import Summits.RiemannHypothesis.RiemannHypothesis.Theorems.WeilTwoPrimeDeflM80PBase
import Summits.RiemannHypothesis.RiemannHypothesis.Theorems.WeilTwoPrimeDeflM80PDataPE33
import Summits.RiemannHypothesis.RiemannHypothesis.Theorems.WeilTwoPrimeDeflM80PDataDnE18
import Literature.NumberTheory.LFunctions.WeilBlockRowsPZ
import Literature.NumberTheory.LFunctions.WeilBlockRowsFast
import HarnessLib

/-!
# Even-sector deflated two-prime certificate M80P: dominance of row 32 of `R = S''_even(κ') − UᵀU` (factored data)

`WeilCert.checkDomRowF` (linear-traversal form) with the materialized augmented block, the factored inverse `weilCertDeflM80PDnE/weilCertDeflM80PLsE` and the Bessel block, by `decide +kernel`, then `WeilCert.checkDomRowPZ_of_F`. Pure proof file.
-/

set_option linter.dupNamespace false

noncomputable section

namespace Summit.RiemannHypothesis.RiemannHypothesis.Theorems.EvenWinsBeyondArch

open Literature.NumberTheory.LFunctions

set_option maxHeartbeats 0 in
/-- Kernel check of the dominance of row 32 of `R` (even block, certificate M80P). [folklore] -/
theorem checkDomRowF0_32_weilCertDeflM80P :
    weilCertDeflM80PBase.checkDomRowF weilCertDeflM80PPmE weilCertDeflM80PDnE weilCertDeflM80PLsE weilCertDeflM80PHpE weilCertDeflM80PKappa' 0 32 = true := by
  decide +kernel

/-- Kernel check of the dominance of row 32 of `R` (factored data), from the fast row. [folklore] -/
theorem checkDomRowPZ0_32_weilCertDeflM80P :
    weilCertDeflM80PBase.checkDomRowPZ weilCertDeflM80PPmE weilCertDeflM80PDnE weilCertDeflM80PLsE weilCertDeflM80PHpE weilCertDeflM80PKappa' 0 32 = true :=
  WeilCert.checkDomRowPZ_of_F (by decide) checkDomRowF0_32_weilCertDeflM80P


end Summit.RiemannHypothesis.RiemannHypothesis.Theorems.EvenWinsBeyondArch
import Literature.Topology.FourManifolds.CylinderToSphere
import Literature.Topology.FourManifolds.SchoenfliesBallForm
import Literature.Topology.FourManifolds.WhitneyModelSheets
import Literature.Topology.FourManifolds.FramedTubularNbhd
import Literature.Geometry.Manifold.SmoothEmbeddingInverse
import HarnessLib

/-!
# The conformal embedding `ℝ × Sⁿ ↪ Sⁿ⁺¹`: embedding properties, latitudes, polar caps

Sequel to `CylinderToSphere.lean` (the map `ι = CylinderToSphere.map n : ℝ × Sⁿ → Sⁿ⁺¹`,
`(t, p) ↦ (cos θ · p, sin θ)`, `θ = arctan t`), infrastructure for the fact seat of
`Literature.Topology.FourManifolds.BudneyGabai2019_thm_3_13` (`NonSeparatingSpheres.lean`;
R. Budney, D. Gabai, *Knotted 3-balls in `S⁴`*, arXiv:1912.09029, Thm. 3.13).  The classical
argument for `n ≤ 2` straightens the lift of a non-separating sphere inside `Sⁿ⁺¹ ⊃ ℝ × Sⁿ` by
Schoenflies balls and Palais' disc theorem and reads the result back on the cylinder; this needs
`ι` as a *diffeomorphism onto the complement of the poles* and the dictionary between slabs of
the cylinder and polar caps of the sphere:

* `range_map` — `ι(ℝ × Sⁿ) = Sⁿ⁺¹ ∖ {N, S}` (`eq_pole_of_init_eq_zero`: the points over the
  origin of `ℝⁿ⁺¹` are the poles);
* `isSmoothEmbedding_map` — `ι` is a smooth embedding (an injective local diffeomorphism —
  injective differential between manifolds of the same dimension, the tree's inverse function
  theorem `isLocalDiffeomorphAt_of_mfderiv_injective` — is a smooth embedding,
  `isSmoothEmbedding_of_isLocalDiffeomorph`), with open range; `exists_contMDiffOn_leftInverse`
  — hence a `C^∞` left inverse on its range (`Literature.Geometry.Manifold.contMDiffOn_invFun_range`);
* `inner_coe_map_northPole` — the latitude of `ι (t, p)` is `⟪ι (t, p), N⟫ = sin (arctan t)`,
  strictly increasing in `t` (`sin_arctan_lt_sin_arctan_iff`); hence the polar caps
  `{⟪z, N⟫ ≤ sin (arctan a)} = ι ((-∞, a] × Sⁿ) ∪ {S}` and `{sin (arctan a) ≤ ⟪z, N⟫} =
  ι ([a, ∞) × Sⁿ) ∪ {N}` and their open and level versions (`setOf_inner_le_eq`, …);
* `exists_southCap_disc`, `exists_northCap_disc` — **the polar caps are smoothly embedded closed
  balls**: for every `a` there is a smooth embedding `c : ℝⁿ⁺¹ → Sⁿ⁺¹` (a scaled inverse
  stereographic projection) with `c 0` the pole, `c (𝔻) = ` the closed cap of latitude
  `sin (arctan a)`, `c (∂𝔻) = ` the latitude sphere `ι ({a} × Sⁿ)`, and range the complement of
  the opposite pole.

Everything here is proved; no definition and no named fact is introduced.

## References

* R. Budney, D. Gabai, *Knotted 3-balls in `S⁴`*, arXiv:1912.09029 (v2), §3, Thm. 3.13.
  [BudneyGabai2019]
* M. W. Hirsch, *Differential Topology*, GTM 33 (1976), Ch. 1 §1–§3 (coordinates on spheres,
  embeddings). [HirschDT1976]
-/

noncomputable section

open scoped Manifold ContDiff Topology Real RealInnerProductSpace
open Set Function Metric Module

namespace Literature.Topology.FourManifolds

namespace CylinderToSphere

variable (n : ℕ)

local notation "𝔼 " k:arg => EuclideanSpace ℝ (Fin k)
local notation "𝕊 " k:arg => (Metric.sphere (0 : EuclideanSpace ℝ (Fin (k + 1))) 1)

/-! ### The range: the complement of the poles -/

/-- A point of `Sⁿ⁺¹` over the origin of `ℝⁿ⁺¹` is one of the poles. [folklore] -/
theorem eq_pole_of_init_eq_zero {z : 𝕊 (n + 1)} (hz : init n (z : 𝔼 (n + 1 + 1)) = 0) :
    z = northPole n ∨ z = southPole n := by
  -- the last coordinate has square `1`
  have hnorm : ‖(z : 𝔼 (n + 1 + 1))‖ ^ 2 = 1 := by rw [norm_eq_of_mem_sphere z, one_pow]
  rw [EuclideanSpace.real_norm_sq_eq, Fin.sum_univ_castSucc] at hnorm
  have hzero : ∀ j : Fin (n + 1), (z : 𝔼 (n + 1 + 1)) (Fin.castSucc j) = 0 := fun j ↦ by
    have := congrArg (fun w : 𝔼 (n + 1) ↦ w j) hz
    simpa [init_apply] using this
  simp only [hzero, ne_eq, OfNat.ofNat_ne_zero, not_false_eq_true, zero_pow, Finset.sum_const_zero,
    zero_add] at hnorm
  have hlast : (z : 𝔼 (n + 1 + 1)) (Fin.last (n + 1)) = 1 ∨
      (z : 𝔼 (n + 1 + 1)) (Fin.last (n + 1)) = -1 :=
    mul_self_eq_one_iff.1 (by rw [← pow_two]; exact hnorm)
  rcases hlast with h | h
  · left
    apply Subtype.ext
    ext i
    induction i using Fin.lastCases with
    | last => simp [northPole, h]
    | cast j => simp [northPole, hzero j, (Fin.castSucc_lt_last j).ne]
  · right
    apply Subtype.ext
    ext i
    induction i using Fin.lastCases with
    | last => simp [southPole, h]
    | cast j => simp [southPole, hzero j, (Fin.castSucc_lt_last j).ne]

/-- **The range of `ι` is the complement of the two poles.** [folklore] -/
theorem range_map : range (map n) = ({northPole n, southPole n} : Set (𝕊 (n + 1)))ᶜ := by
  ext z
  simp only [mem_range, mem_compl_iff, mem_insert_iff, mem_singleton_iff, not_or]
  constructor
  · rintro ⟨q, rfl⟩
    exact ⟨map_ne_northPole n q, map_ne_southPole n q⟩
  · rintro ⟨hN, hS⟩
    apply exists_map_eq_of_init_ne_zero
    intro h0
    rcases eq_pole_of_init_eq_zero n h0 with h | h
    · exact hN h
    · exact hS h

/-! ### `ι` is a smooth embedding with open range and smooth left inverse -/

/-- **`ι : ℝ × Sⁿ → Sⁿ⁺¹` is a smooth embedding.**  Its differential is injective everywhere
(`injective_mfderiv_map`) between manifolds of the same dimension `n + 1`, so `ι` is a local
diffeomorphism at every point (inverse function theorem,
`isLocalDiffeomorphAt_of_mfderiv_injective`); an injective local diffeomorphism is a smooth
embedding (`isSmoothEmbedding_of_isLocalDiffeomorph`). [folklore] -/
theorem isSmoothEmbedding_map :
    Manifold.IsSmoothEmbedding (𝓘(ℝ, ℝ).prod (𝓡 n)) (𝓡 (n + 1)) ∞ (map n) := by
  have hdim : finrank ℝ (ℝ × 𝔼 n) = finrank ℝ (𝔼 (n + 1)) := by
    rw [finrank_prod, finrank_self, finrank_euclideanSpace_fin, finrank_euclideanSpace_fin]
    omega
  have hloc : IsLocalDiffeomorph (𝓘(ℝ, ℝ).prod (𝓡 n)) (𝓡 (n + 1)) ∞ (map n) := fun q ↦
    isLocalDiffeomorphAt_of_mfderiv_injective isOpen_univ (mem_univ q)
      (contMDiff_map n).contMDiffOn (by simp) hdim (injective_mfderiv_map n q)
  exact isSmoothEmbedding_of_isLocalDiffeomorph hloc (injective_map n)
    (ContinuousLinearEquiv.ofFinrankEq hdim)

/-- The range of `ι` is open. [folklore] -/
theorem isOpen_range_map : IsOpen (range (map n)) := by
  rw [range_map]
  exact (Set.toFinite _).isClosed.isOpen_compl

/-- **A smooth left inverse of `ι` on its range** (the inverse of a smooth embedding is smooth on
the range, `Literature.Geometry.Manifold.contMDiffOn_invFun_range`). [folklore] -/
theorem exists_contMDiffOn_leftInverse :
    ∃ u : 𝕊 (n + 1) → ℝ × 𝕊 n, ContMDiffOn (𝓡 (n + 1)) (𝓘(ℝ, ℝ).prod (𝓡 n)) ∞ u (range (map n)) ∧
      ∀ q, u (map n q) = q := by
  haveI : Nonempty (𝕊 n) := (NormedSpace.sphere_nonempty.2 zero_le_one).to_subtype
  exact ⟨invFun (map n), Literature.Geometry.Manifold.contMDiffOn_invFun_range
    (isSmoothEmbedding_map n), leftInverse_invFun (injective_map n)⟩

■ ■ ■ ■

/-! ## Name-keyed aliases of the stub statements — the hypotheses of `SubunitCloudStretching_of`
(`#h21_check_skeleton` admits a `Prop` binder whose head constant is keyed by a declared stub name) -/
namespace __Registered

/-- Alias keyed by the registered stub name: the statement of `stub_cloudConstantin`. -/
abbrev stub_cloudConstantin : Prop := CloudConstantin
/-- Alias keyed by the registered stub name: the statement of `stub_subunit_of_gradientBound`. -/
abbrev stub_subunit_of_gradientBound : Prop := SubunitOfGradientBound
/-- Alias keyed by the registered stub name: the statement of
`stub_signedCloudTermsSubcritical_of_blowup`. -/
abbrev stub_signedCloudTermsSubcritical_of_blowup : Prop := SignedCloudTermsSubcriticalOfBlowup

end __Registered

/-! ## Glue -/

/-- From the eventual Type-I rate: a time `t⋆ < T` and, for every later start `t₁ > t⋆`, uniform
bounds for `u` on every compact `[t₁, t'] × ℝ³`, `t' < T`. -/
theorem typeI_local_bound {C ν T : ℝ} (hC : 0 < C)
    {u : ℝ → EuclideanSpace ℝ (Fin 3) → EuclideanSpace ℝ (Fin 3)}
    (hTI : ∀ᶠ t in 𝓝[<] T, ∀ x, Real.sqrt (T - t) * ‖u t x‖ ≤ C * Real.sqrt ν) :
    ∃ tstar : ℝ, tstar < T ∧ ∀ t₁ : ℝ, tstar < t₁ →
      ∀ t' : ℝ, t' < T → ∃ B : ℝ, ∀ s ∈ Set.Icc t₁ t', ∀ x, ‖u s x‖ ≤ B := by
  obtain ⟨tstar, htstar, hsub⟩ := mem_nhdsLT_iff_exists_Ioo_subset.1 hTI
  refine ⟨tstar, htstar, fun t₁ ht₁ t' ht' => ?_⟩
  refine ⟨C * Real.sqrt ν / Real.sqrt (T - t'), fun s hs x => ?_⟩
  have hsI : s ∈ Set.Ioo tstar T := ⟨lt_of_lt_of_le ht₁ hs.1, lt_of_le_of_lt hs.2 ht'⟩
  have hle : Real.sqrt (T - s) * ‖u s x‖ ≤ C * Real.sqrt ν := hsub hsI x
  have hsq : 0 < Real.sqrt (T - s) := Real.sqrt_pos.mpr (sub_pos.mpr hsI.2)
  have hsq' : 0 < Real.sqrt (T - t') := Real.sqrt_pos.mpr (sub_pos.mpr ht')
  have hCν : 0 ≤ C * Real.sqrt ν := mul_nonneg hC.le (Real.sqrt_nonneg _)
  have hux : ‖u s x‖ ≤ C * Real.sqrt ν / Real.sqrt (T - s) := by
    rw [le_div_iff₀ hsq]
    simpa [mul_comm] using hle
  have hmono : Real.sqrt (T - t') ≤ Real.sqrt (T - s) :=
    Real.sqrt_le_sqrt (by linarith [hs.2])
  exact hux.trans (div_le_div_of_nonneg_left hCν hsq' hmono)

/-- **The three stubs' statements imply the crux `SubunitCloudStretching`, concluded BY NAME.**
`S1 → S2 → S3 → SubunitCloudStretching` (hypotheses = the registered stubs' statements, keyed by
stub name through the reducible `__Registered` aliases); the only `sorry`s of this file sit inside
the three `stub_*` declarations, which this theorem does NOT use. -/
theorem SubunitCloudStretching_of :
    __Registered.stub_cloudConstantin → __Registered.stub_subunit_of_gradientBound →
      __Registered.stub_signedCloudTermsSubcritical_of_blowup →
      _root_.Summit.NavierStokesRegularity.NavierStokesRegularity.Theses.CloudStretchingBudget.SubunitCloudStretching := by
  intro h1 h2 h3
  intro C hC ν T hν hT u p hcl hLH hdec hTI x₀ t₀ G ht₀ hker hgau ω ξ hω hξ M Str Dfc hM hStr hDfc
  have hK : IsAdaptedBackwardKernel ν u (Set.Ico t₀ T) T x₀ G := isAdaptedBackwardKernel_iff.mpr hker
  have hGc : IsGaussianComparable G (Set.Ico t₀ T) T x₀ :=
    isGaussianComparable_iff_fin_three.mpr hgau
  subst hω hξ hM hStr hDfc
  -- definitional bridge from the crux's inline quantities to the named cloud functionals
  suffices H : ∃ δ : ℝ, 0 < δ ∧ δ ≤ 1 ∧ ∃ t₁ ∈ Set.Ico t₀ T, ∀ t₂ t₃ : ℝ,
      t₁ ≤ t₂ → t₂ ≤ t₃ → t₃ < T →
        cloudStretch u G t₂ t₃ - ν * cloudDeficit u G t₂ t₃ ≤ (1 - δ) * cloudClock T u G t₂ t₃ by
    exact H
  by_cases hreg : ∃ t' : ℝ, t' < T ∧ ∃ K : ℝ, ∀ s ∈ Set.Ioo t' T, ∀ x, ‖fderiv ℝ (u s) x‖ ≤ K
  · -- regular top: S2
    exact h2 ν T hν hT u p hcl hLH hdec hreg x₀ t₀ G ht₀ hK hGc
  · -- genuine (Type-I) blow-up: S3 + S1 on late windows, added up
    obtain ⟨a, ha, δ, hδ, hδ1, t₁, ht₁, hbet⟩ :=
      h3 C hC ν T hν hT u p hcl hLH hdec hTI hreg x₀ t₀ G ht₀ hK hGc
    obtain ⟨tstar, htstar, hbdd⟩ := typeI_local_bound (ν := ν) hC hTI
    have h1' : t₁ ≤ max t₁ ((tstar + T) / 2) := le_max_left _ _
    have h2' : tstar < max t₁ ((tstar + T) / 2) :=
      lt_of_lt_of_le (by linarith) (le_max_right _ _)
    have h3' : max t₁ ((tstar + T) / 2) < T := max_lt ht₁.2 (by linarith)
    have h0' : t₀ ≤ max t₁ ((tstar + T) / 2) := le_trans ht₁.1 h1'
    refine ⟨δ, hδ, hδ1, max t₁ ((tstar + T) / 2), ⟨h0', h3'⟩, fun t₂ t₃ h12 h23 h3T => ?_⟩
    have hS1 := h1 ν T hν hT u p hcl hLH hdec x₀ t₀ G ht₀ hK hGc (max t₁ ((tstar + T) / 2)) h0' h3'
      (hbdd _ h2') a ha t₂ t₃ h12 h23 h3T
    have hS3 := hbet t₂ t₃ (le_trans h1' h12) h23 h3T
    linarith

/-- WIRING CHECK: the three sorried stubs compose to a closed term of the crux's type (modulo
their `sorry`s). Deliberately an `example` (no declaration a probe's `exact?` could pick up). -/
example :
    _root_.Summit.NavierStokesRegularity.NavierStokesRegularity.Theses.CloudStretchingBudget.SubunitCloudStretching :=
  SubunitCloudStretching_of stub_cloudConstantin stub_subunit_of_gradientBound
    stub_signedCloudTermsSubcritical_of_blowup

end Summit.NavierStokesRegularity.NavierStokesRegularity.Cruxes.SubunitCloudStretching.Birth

■ ■ ■ ■

Going back over the entries above, copy word for word every line from the one that has "open Set Function Metric Module" on through the one that has "(Fin (k + 1))) 1)".

open Set Function Metric Module

namespace Literature.Topology.FourManifolds

namespace CylinderToSphere

variable (n : ℕ)

local notation "𝔼 " k:arg => EuclideanSpace ℝ (Fin k)
local notation "𝕊 " k:arg => (Metric.sphere (0 : EuclideanSpace ℝ (Fin (k + 1))) 1)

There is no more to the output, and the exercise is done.